## PROBLEM REQUIREMENTS
Among the entries below, one line contains "overlaps ⇒ polynomial gain." and another contains "rw [if_neg hy]". Transcribe those two lines and every line between them, exactly.

[[ EXCERPTED RECORDS, beginning ]]

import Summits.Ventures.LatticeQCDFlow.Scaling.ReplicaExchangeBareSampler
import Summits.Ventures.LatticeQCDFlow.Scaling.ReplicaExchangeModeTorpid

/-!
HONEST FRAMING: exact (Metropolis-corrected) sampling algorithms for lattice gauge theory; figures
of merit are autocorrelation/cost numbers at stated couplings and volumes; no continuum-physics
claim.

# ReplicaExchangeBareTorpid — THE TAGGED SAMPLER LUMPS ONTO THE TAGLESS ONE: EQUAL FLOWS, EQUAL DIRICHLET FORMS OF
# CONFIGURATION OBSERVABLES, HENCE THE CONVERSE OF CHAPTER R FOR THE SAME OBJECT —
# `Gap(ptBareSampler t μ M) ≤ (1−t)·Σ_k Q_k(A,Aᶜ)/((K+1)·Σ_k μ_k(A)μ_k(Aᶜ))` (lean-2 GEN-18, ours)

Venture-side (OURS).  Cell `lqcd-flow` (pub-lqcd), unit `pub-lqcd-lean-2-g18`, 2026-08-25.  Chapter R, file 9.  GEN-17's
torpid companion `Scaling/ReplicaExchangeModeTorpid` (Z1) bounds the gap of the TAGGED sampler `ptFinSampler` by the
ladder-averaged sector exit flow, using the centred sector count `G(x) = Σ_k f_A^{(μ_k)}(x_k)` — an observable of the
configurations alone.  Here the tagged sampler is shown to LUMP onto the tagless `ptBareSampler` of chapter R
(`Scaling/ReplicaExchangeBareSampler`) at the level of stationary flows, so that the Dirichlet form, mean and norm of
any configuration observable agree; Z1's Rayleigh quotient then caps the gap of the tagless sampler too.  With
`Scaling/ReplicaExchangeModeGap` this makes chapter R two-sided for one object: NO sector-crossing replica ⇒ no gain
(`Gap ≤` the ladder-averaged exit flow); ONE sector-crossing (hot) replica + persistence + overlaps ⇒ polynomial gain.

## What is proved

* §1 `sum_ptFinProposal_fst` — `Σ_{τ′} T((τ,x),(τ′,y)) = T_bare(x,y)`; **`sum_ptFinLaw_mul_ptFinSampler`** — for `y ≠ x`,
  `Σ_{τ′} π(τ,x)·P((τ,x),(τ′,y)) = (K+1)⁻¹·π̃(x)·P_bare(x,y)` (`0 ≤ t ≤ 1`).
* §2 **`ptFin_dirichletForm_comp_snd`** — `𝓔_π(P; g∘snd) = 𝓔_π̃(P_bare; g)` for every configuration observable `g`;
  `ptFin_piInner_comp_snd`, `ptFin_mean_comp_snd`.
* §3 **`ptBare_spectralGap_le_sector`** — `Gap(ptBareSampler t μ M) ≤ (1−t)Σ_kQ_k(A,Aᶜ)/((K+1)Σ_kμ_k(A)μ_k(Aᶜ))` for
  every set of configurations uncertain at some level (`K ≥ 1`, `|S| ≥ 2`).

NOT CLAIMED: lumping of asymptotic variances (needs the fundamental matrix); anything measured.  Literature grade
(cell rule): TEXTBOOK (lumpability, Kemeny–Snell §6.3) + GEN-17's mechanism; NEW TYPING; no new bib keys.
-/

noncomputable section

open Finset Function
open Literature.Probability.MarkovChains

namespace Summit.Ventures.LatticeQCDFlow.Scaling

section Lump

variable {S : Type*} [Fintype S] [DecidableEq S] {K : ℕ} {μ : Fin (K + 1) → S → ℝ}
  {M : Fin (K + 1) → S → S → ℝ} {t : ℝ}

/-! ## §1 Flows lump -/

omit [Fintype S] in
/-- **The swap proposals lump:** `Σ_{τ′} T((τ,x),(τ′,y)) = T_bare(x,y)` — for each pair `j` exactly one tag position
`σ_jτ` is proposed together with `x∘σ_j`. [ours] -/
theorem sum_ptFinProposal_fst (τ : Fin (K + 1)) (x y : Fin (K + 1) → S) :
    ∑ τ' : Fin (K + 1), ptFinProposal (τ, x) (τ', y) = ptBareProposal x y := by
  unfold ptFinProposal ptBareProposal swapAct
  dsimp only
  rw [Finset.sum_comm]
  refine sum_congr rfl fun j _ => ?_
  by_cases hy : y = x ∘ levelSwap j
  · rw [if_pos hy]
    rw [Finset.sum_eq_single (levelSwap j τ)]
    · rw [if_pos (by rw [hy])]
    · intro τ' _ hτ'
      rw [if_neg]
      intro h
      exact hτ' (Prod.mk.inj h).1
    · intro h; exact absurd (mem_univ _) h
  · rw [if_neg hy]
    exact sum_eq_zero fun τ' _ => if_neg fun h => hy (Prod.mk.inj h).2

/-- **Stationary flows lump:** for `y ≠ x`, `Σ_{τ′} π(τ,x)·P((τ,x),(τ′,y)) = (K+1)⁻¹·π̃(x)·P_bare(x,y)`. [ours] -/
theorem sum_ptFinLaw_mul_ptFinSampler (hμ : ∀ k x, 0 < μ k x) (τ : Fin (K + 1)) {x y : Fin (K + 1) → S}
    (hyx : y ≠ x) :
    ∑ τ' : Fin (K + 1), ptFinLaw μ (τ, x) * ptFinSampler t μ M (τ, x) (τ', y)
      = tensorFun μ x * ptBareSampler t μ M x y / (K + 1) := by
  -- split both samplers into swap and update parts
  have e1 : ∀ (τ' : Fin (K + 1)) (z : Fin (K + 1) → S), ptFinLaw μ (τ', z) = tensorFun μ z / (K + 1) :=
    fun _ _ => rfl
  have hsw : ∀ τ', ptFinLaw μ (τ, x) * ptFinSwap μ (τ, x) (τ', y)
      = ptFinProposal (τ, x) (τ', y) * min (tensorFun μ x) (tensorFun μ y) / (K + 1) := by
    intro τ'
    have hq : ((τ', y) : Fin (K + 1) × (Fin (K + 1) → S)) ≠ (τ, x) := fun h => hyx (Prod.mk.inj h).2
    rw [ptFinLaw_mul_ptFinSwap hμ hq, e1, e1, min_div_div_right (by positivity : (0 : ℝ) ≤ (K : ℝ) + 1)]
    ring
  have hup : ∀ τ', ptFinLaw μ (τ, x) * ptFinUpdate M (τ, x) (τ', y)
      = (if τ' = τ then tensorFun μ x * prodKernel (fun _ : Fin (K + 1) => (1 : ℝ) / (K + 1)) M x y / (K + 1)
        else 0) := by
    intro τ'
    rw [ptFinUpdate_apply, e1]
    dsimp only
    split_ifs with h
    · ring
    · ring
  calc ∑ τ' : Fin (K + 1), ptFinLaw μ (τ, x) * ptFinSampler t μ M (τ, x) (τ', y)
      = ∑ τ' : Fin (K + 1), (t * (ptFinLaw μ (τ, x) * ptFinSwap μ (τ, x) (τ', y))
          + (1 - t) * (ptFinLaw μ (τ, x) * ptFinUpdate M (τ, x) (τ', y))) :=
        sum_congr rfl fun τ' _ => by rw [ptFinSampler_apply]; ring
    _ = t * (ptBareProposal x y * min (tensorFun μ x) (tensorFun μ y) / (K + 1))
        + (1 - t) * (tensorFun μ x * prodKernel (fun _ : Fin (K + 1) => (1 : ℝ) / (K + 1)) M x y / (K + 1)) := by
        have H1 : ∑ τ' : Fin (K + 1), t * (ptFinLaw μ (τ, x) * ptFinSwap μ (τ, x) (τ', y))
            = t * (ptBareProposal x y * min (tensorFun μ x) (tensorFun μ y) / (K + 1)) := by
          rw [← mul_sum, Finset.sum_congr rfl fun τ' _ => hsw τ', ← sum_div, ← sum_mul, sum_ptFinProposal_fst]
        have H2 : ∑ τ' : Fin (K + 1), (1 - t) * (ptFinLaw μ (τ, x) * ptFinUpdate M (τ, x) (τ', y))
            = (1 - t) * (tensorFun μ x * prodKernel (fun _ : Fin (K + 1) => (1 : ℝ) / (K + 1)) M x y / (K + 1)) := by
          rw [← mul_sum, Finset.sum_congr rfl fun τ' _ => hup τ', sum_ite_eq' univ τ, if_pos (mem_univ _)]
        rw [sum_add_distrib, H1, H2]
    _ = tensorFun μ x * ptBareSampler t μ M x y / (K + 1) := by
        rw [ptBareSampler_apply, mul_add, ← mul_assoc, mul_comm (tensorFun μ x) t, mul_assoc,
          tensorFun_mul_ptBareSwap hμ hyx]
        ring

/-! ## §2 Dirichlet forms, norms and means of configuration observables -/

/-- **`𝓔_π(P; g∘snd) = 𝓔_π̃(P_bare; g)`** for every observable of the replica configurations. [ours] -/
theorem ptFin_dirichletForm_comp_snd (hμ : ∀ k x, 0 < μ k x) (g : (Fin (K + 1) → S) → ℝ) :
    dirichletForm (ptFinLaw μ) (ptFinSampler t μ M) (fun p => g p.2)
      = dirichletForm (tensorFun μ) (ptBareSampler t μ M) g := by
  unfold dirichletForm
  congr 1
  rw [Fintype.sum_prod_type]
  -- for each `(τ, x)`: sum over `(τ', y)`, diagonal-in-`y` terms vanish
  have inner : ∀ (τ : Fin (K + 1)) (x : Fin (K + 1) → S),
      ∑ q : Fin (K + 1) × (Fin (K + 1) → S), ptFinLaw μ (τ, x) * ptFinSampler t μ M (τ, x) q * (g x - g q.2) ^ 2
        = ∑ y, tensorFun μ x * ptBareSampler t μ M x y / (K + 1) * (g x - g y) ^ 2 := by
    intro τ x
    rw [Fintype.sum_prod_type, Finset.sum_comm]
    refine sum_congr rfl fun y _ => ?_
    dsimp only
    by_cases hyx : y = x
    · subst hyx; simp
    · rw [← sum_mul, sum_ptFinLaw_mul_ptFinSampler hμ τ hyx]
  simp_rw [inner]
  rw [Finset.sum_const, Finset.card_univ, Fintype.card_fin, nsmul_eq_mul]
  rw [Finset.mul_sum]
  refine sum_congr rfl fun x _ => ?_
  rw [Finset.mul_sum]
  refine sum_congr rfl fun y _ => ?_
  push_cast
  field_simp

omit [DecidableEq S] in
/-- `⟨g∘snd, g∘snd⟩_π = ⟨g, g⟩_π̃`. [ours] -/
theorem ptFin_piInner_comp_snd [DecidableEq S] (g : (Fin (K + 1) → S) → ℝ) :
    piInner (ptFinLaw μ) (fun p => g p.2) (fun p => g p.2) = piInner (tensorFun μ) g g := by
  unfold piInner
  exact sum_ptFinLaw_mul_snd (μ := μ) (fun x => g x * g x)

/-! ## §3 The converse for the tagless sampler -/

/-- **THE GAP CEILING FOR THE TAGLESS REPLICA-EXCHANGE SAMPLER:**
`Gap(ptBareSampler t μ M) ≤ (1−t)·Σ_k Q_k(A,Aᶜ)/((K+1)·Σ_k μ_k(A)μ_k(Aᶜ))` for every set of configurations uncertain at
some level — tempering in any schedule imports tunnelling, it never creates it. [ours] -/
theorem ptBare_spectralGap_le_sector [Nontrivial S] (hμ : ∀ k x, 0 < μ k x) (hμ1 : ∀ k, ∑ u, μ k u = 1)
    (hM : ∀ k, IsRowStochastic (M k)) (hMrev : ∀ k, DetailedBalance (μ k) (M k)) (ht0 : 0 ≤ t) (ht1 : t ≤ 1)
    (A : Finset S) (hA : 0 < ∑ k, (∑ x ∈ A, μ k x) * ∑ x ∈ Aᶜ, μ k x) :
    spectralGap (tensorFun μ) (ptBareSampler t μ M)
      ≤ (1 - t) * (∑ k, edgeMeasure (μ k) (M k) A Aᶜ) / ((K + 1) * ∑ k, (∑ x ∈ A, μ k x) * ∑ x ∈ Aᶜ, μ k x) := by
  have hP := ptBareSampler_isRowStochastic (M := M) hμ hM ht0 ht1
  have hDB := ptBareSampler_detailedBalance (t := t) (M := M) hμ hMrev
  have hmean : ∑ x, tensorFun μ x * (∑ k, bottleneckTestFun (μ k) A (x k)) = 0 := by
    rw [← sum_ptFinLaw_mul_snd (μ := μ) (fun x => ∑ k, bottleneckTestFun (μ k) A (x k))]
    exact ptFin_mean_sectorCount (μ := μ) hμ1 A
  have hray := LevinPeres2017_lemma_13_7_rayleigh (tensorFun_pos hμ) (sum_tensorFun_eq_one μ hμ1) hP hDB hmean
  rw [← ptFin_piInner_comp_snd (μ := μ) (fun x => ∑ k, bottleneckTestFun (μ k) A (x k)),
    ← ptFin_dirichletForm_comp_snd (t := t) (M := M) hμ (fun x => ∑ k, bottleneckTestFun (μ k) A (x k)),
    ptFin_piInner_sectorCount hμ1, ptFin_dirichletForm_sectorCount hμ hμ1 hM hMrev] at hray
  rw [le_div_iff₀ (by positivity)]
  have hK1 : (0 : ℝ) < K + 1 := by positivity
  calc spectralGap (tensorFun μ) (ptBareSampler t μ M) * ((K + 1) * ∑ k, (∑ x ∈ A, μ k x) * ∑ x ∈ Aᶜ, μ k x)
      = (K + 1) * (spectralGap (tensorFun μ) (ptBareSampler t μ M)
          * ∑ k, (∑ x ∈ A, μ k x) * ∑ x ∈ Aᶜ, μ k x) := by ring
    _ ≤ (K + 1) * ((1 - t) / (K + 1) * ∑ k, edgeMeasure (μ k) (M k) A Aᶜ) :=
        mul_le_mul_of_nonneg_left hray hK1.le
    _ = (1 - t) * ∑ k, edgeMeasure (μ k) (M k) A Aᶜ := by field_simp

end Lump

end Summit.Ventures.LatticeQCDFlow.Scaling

[[ EXCERPTED RECORDS, end ]]

## TASK RESPONSE
(`Gap ≤` the ladder-averaged exit flow); ONE sector-crossing (hot) replica + persistence + overlaps ⇒ polynomial gain.

## What is proved

* §1 `sum_ptFinProposal_fst` — `Σ_{τ′} T((τ,x),(τ′,y)) = T_bare(x,y)`; **`sum_ptFinLaw_mul_ptFinSampler`** — for `y ≠ x`,
  `Σ_{τ′} π(τ,x)·P((τ,x),(τ′,y)) = (K+1)⁻¹·π̃(x)·P_bare(x,y)` (`0 ≤ t ≤ 1`).
* §2 **`ptFin_dirichletForm_comp_snd`** — `𝓔_π(P; g∘snd) = 𝓔_π̃(P_bare; g)` for every configuration observable `g`;
  `ptFin_piInner_comp_snd`, `ptFin_mean_comp_snd`.
* §3 **`ptBare_spectralGap_le_sector`** — `Gap(ptBareSampler t μ M) ≤ (1−t)Σ_kQ_k(A,Aᶜ)/((K+1)Σ_kμ_k(A)μ_k(Aᶜ))` for
  every set of configurations uncertain at some level (`K ≥ 1`, `|S| ≥ 2`).

NOT CLAIMED: lumping of asymptotic variances (needs the fundamental matrix); anything measured.  Literature grade
(cell rule): TEXTBOOK (lumpability, Kemeny–Snell §6.3) + GEN-17's mechanism; NEW TYPING; no new bib keys.
-/

noncomputable section

open Finset Function
open Literature.Probability.MarkovChains

namespace Summit.Ventures.LatticeQCDFlow.Scaling

section Lump

variable {S : Type*} [Fintype S] [DecidableEq S] {K : ℕ} {μ : Fin (K + 1) → S → ℝ}
  {M : Fin (K + 1) → S → S → ℝ} {t : ℝ}

/-! ## §1 Flows lump -/

omit [Fintype S] in
/-- **The swap proposals lump:** `Σ_{τ′} T((τ,x),(τ′,y)) = T_bare(x,y)` — for each pair `j` exactly one tag position
`σ_jτ` is proposed together with `x∘σ_j`. [ours] -/
theorem sum_ptFinProposal_fst (τ : Fin (K + 1)) (x y : Fin (K + 1) → S) :
    ∑ τ' : Fin (K + 1), ptFinProposal (τ, x) (τ', y) = ptBareProposal x y := by
  unfold ptFinProposal ptBareProposal swapAct
  dsimp only
  rw [Finset.sum_comm]
  refine sum_congr rfl fun j _ => ?_
  by_cases hy : y = x ∘ levelSwap j
  · rw [if_pos hy]
    rw [Finset.sum_eq_single (levelSwap j τ)]
    · rw [if_pos (by rw [hy])]
    · intro τ' _ hτ'
      rw [if_neg]
      intro h
      exact hτ' (Prod.mk.inj h).1
    · intro h; exact absurd (mem_univ _) h
  · rw [if_neg hy]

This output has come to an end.